### TASK DIRECTIONS
Restate word for word the lines of the entries below, starting with the line that holds "((T : ℝ) * ((t : ℝ) * (G" and ending with the line that holds "have hρ0 : 0 ≤ ρ := rho_nonneg hm", and no others.

[Dataset entries]
import Summits.PneNP.PneNP.Theorems.ChebyshevTracialDesignGammaDirectionTools
import HarnessLib

/-!
# Cell pnp-psdrank, route `ChebyshevTracialDesign`: the two VIRTUALLY NULL `n_A`-terms of the γ-direction (crux `TracialDecayExp20`,
# stmt-PneNP-19878)

Brick 129b (prover g26; MEMO-28 §3c line (L-b), MEMO-29). With `X = |U∩H|`, `Y = |half_M U ∩ H|`, `n_A(U)` the number of `HH` edges of `M`
inside `U`, `c = cc(U,M)`, the tilted mask of the γ-direction is `ψ(X)·(2γ n_A + 2λ(X−Y) + κ(t−c))²` and expands (brick 129) into brick 120's seven
crossing-plane terms plus THREE terms carrying `n_A`; the two treated here carry a factor `c` in their level profile and are therefore
VIRTUALLY NULL (brick 119 §1: the Newton extrapolation of `c·θ(c)` to the virtual level `c = 0` is a single top-order difference):
(T8) the level-weighted term `cc·ψ(X)·n_A`: by full-edge pinning (brick 129a §3) `E_c[ψ n_A] = ((t−c)/n)·Σ_v E′_v(c)`, so `E_c[cc·ψ·n_A] = c·(t−c)θ₁(c)`:
**`abs_designValue_level_hhCount_blockStat_le`**;
(T9) the mixed term `ψ(X)·n_A·Y`: by one full and one half pin (Literature `ShellLawMixedPinning`) `E_c = (c(t−c)/(n(n−2)))·Σ_vΣ_w E‴_{vw}(c−1)`:
**`abs_designValue_hhCount_halfCount_blockStat_le`**.
Both are PURE REMAINDERS of orders `D−1, D, D+1` in the `x`-smoothness numbers `X_k` of deleted shell laws (one hypothesis family per pinning pattern:
ground sets `[n]` minus the pinned edges and `2k` deleted edges, cut `t−2−2k` resp. `t−3−2k`), via the affine Leibniz rule (129a §1) for the factor `t−c`;
the combinatorial prefactors `|reps vAA|/n`, `|reps vAA|·(n−2)/(n(n−2))` are majorised by `1`. Levels up to `T` are used two cut sizes down, whence the
hypothesis `T + 4 ≤ t` (harmless: `T = 4⌊√n⌋+3`, `t ≥ n/4`). The third `n_A`-term (the `n_A`-part of the main profile) is brick 129c.
WHAT THIS FILE DOES NOT DO: the assembly with brick 120 (brick 129), bound the `X_k` (bricks 118/125-type discharge), sign the main term ((O3)),
anything on `TracialDecayExp20` itself, psd rank of P_PM(K_n), or P vs NP.
[cite: Rothvoss2017, §2 (PDF p. 6)] [cite: Agarwal2000DifferenceEquations, Thm. 1.8.5 (1.8.6), Remark 1.8.1 (1.8.8)]
[cite: Boole2009, Ch. II Art. 10 Ex. 3 eq. (8) (PDF pp. 34–35)] [cite: GriblingDelaatLaurent2019, §5]
Stature: support/instrument (kernel lane, no defs, axioms standard). Supports stmt-PneNP-19878.
-/

set_option linter.dupNamespace false -- `Summit.PneNP.PneNP.…`: summit = sub-problem (D-0017)

noncomputable section

namespace Summit.PneNP.PneNP.Theorems.ChebyshevTracialDesignGammaDirectionNullTerms

open Finset Polynomial Literature.Barriers.PneNP Literature.Combinatorics.Optimization
open Literature.Combinatorics.Optimization.ShellStep
open Summit.PneNP.PneNP.Theorems.ChebyshevTracialDesignShellOperatorForm (designValue_eq_shellAvg shell_partner_nonempty)
open Summit.PneNP.PneNP.Theorems.ChebyshevTracialDesignBlockStatisticPricing (fwdDiff_iter_one_odd pairs_hyp rho_nonneg)
open Summit.PneNP.PneNP.Theorems.ChebyshevTracialDesignHalfPinnedNull (abs_levelSum_levelMul_le fwdDiff_iter_one_even
  fwdDiff_iter_mul_sum)
open Summit.PneNP.PneNP.Theorems.ChebyshevTracialDesignCrossingPlaneTools (designValue_ccPow_eq_shellAvg)
open Summit.PneNP.PneNP.Theorems.ChebyshevTracialDesignGammaDirectionTools

variable {n : ℕ}
/-! ### (T8) The level-weighted term `cc · ψ(X) · n_A` is virtually null -/

/-- **(T8) `cc·ψ(|U∩H|)·n_A(U)` is a pure remainder.** For an exact design `(n,t,T,D,B_v,C,w)` with `T + 4 ≤ t`, a perfect matching `M` (partner map `π`),
a block `H`, `|ψ| ≤ G` on `[0,t]`, `m ≥ 3`, `m + 4(D+1) + 4 ≤ n`, `2D+1 ≤ T`, and `x`-smoothness numbers `X_k ≥ 0` (`k ∈ {D−1, D, D+1}`, odd base levels `c′`,
`c′ + 2k ≤ T`, every `π`-stable `S′` with `|S′| + 4k + 2 = n`, cut `t − 2 − 2k`, window `[0, t−2]`):
`| |PM|·Σ_U W(U,M)·cc(U,M)·ψ(|U∩H|)·n_A(U) | ≤ (2D+1)(C(2D,D)/4^D)·K_D + B_v·C((T−1)/2,D+1)·(T·K_{D+1} + 2(D+1)·K_D)`,
`K_k = t·Gρ^kX_k + 2k·Gρ^{k−1}X_{k−1}` (`E_c[ψ n_A] = ((t−c)/n)·Σ_v E′_v(c)`, factor `c(t−c)`: brick 119 §1 with the affine Leibniz rule).
[cite: Rothvoss2017, §2 (PDF p. 6)] [cite: Agarwal2000DifferenceEquations, Thm. 1.8.5 (1.8.6), Remark 1.8.1 (1.8.8)]
[cite: Boole2009, Ch. II Art. 10 Ex. 3 eq. (8) (PDF pp. 34–35)] -/
theorem abs_designValue_level_hhCount_blockStat_le {t T D : ℕ} {Bv : ℝ} {C : Finset ℕ} {w : ℕ → ℝ}
    (hdes : IsExactDesign n t T D Bv C w) (hDT : 2 * D + 1 ≤ T) (hT4 : T + 4 ≤ t) (M : PMatch n)
    (H : Finset (Fin n)) (ψ : ℤ → ℝ) {G : ℝ} (hG0 : 0 ≤ G) (hG : ∀ x ∈ Icc (0 : ℤ) (t : ℤ), |ψ x| ≤ G)
    {m : ℕ} (hm : 3 ≤ m) (hmn : m + 4 * (D + 1) + 4 ≤ n) (X : ℕ → ℝ) (hX0 : ∀ k, 0 ≤ X k)
    (hX : ∀ k, D ≤ k + 1 → k ≤ D + 1 → ∀ c' : ℕ, Odd c' → c' + 2 * k ≤ T →
      ∀ S' : Finset (Fin n), (∀ u ∈ S', M.2.partner u ∈ S') → S'.card + 4 * k + 2 = n →
      ∑ x ∈ Icc (0 : ℤ) ((t - 2 : ℕ) : ℤ),
        |nab2^[k] (fun c x => shellLaw M.2.partner S' H (t - 2 - 2 * k) c x : Profile) c' x| ≤ X k) :
    |(Fintype.card (PMatch n) : ℝ) * ∑ U : OddSet n, levelWeight n t C w U M *
        ((cc U M : ℝ) ^ 1 * (ψ ((U.1 ∩ H).card : ℤ) *
          ((((reps M.2.partner (vAA M.2.partner univ H)).filter fun v => v ∈ U.1 ∧ M.2.partner v ∈ U.1).card : ℕ) : ℝ)))| ≤
      (2 * (D : ℝ) + 1) * ((((2 * D).choose D : ℕ) : ℝ) / (4 : ℝ) ^ D) *
          ((t : ℝ) * (G * (((m : ℝ) / (4 * ((m : ℝ) - 2))) ^ D * X D)) +
            2 * (D : ℝ) * (G * (((m : ℝ) / (4 * ((m : ℝ) - 2))) ^ (D - 1) * X (D - 1)))) +
        Bv * ((((T - 1) / 2).choose (D + 1) : ℕ) : ℝ) *
          ((T : ℝ) * ((t : ℝ) * (G * (((m : ℝ) / (4 * ((m : ℝ) - 2))) ^ (D + 1) * X (D + 1))) +
              2 * ((D : ℝ) + 1) * (G * (((m : ℝ) / (4 * ((m : ℝ) - 2))) ^ D * X D))) +
            2 * ((D : ℝ) + 1) * ((t : ℝ) * (G * (((m : ℝ) / (4 * ((m : ℝ) - 2))) ^ D * X D)) +
              2 * (D : ℝ) * (G * (((m : ℝ) / (4 * ((m : ℝ) - 2))) ^ (D - 1) * X (D - 1))))) := by
  obtain ⟨t₀, rfl⟩ : ∃ t₀, t = t₀ + 2 := ⟨t - 2, by omega⟩
  simp only [Nat.add_sub_cancel] at hX
  set π := M.2.partner with hπdef
  have hπ : ∀ v, π (π v) = v := partner_partner M
  have hπ' : ∀ v, π v ≠ v := partner_ne M
  set ρ : ℝ := (m : ℝ) / (4 * ((m : ℝ) - 2)) with hρdef
  have hρ0 : 0 ≤ ρ := rho_nonneg hm
  have ht : Odd (t₀ + 2) := hdes.1
  have ht₀ : Odd t₀ := by obtain ⟨i, hi⟩ := ht; exact ⟨i - 1, by omega⟩
  have h2t : 2 * (t₀ + 2) + 2 ≤ n := hdes.2.1
  have hPM : (0 : ℝ) < (Fintype.card (PMatch n) : ℝ) := by
    have : 0 < Fintype.card (PMatch n) := Fintype.card_pos_iff.2 ⟨M⟩
    exact_mod_cast this
  have hn0 : (0 : ℝ) < n := by
    have : 0 < n := by omega
    exact_mod_cast this
  set R := reps π (vAA π univ H) with hRdef
  have hRn : (R.card : ℝ) ≤ n := by
    have := card_le_univ R
    rw [Fintype.card_fin] at this
    exact_mod_cast this
  -- the deleted shifted profiles, their odd subsequence `g`, and `θ`
  set φ' : Fin n → ℕ → ℝ := fun v c => (∑ W ∈ shellIn π (univ \ {v, π v}) t₀ c, ψ (((W ∩ H).card : ℤ) + 2)) /
    ((shellIn π (univ \ {v, π v}) t₀ c).card : ℝ) with hφ'
  set g : ℕ → ℝ := fun y => (1 / (n : ℝ)) * ∑ v ∈ R, φ' v (2 * y + 1) with hg
  set θ : ℕ → ℝ := fun c => ((t₀ : ℝ) + 2 - c) * ((1 / (n : ℝ)) * ∑ v ∈ R, φ' v c) with hθ
  -- Step 1: `|PM|·Σ_U W·cc·g = Σ_c w_c (c·θ(c))`
  have hval : (Fintype.card (PMatch n) : ℝ) * ∑ U : OddSet n, levelWeight n (t₀ + 2) C w U M *
      ((cc U M : ℝ) ^ 1 * (ψ ((U.1 ∩ H).card : ℤ) *
        ((((reps π (vAA π univ H)).filter fun v => v ∈ U.1 ∧ π v ∈ U.1).card : ℕ) : ℝ))) =
      ∑ c ∈ C, w c * ((c : ℝ) * θ c) := by
    rw [designValue_ccPow_eq_shellAvg (t₀ + 2) ht C w M (fun U₁ => ψ ((U₁ ∩ H).card : ℤ) *
        ((((reps π (vAA π univ H)).filter fun v => v ∈ U₁ ∧ π v ∈ U₁).card : ℕ) : ℝ)) 1,
      ← mul_assoc, mul_inv_cancel₀ hPM.ne', one_mul]
    refine sum_congr rfl fun c hc => ?_
    obtain ⟨hcodd, h3c, hcT, -⟩ := hdes.2.2.2.1 c hc
    rw [pow_one, shellAvg_hhCount_eq M H ψ ht hcodd (by omega) (by omega)]
    simp only [hθ, hφ', hRdef]
    ring
  rw [hval]
  -- Step 2: smoothness of `g`
  have hG' : ∀ x ∈ Icc (0 : ℤ) ((t₀ : ℕ) : ℤ), |ψ (x + 2)| ≤ G := by
    intro x hx
    refine hG (x + 2) ?_
    rw [mem_Icc] at hx ⊢
    constructor
    · linarith [hx.1]
    · have := hx.2; push_cast at this ⊢; linarith
  have hKg : ∀ k, D ≤ k + 1 → k ≤ D + 1 → ∀ y : ℕ, 2 * (y + k) + 1 ≤ T →
      |((fwdDiff (1 : ℕ))^[k] g) y| ≤ G * (ρ ^ k * X k) := by
    intro k hDk hkD y hy
    have hfun : g = fun y => (1 / (n : ℝ)) * ∑ v ∈ R, (fun v y => φ' v (2 * y + 1)) v y := by
      funext y; rw [hg]
    rw [hfun, fwdDiff_iter_mul_sum, abs_mul, abs_of_nonneg (by positivity : (0 : ℝ) ≤ 1 / (n : ℝ))]
    have hsplit : t₀ = (t₀ - 2 * k) + 2 * k := by omega
    have hbd : ∀ v ∈ R, |(fwdDiff (1 : ℕ))^[k] (fun y => φ' v (2 * y + 1)) y| ≤ G * (ρ ^ k * X k) := by
      intro v _
      rw [fwdDiff_iter_one_odd, hφ']
      simp only
      rw [hsplit]
      refine abs_fwdDiff_iter_pin1Profile_le M v H (fun x => ψ (x + 2)) hG0 (by rw [← hsplit]; exact hG')
        (by rw [← hsplit]; exact ht₀) ⟨y, by ring⟩ (by omega) (by omega) hm (by omega) (hX0 k) ?_
      intro S' hS' hcard
      have := hX k hDk hkD (2 * y + 1) ⟨y, by ring⟩ (by omega) S' hS' hcard
      rw [← hsplit]
      convert this using 4
    have hsum : |∑ v ∈ R, (fwdDiff (1 : ℕ))^[k] (fun y => φ' v (2 * y + 1)) y| ≤ (R.card : ℝ) * (G * (ρ ^ k * X k)) :=
      calc |∑ v ∈ R, (fwdDiff (1 : ℕ))^[k] (fun y => φ' v (2 * y + 1)) y|
          ≤ ∑ v ∈ R, |(fwdDiff (1 : ℕ))^[k] (fun y => φ' v (2 * y + 1)) y| := abs_sum_le_sum_abs _ _
        _ ≤ ∑ v ∈ R, G * (ρ ^ k * X k) := sum_le_sum hbd
        _ = (R.card : ℝ) * (G * (ρ ^ k * X k)) := by rw [sum_const, nsmul_eq_mul]
    have hGX : 0 ≤ G * (ρ ^ k * X k) := mul_nonneg hG0 (mul_nonneg (pow_nonneg hρ0 k) (hX0 k))
    calc 1 / (n : ℝ) * |∑ v ∈ R, (fwdDiff (1 : ℕ))^[k] (fun y => φ' v (2 * y + 1)) y|
        ≤ 1 / (n : ℝ) * ((n : ℝ) * (G * (ρ ^ k * X k))) :=
          mul_le_mul_of_nonneg_left (hsum.trans (mul_le_mul_of_nonneg_right hRn hGX)) (by positivity)
      _ = G * (ρ ^ k * X k) := by field_simp
  -- Step 3: the odd subsequence of `θ` is `(t₀ + 1 − 2y)·g(y)`; affine Leibniz
  have hθodd : (fun y : ℕ => θ (2 * y + 1)) = fun y : ℕ => (((t₀ : ℝ) + 1) - 2 * (y : ℝ)) * g y := by
    funext y
    simp only [hθ, hg]
    push_cast
    ring
  have hK : ∀ k, D ≤ k → k ≤ D + 1 → ∀ y : ℕ, 2 * (y + k) + 1 ≤ T →
      |((fwdDiff (1 : ℕ))^[k] (fun y => θ (2 * y + 1))) y| ≤
        ((t₀ : ℝ) + 2) * (G * (ρ ^ k * X k)) + 2 * (k : ℝ) * (G * (ρ ^ (k - 1) * X (k - 1))) := by
    intro k hDk hkD y hy
    rw [hθodd]
    have hyT : 2 * (y : ℝ) ≤ (t₀ : ℝ) + 1 := by exact_mod_cast (show 2 * y ≤ t₀ + 1 by omega)
    have hy0 : (0 : ℝ) ≤ y := Nat.cast_nonneg _
    have hA : |((t₀ : ℝ) + 1) - 2 * (y : ℝ)| ≤ (t₀ : ℝ) + 2 := by
      rw [abs_le]; constructor <;> linarith
    refine (abs_fwdDiff_iter_affMul_le g k y hA).trans ?_
    have h1 := hKg k (by omega) hkD y hy
    have h2 : 2 * (k : ℝ) * |(fwdDiff (1 : ℕ))^[k - 1] g (y + 1)| ≤ 2 * (k : ℝ) * (G * (ρ ^ (k - 1) * X (k - 1))) := by
      rcases Nat.eq_zero_or_pos k with hk0 | hkpos
      · subst hk0; simp
      · exact mul_le_mul_of_nonneg_left (hKg (k - 1) (by omega) (by omega) (y + 1) (by omega)) (by positivity)
    exact add_le_add (mul_le_mul_of_nonneg_left h1 (by positivity)) h2
  -- Step 4: brick 119 §1
  have hK0 : ∀ k, 0 ≤ ((t₀ : ℝ) + 2) * (G * (ρ ^ k * X k)) + 2 * (k : ℝ) * (G * (ρ ^ (k - 1) * X (k - 1))) :=
    fun k => add_nonneg (mul_nonneg (by positivity) (mul_nonneg hG0 (mul_nonneg (pow_nonneg hρ0 _) (hX0 _))))
      (mul_nonneg (by positivity) (mul_nonneg hG0 (mul_nonneg (pow_nonneg hρ0 _) (hX0 _))))
  have hfin := abs_levelSum_levelMul_le hdes.exact hdes.variation_le hdes.level_le (fun c hc => (hdes.2.2.2.1 c hc).1) hDT θ
    (hK0 D) (hK0 (D + 1)) (fun j hj => hK D le_rfl (by omega) j hj) (fun j hj => hK (D + 1) (by omega) le_rfl j hj)
  refine hfin.trans (le_of_eq ?_)
  simp only [Nat.add_sub_cancel]
  push_cast
  ring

### RESPONSE AREA
          ((T : ℝ) * ((t : ℝ) * (G * (((m : ℝ) / (4 * ((m : ℝ) - 2))) ^ (D + 1) * X (D + 1))) +
              2 * ((D : ℝ) + 1) * (G * (((m : ℝ) / (4 * ((m : ℝ) - 2))) ^ D * X D))) +
            2 * ((D : ℝ) + 1) * ((t : ℝ) * (G * (((m : ℝ) / (4 * ((m : ℝ) - 2))) ^ D * X D)) +
              2 * (D : ℝ) * (G * (((m : ℝ) / (4 * ((m : ℝ) - 2))) ^ (D - 1) * X (D - 1))))) := by
  obtain ⟨t₀, rfl⟩ : ∃ t₀, t = t₀ + 2 := ⟨t - 2, by omega⟩
  simp only [Nat.add_sub_cancel] at hX
  set π := M.2.partner with hπdef
  have hπ : ∀ v, π (π v) = v := partner_partner M
  have hπ' : ∀ v, π v ≠ v := partner_ne M
  set ρ : ℝ := (m : ℝ) / (4 * ((m : ℝ) - 2)) with hρdef
  have hρ0 : 0 ≤ ρ := rho_nonneg hm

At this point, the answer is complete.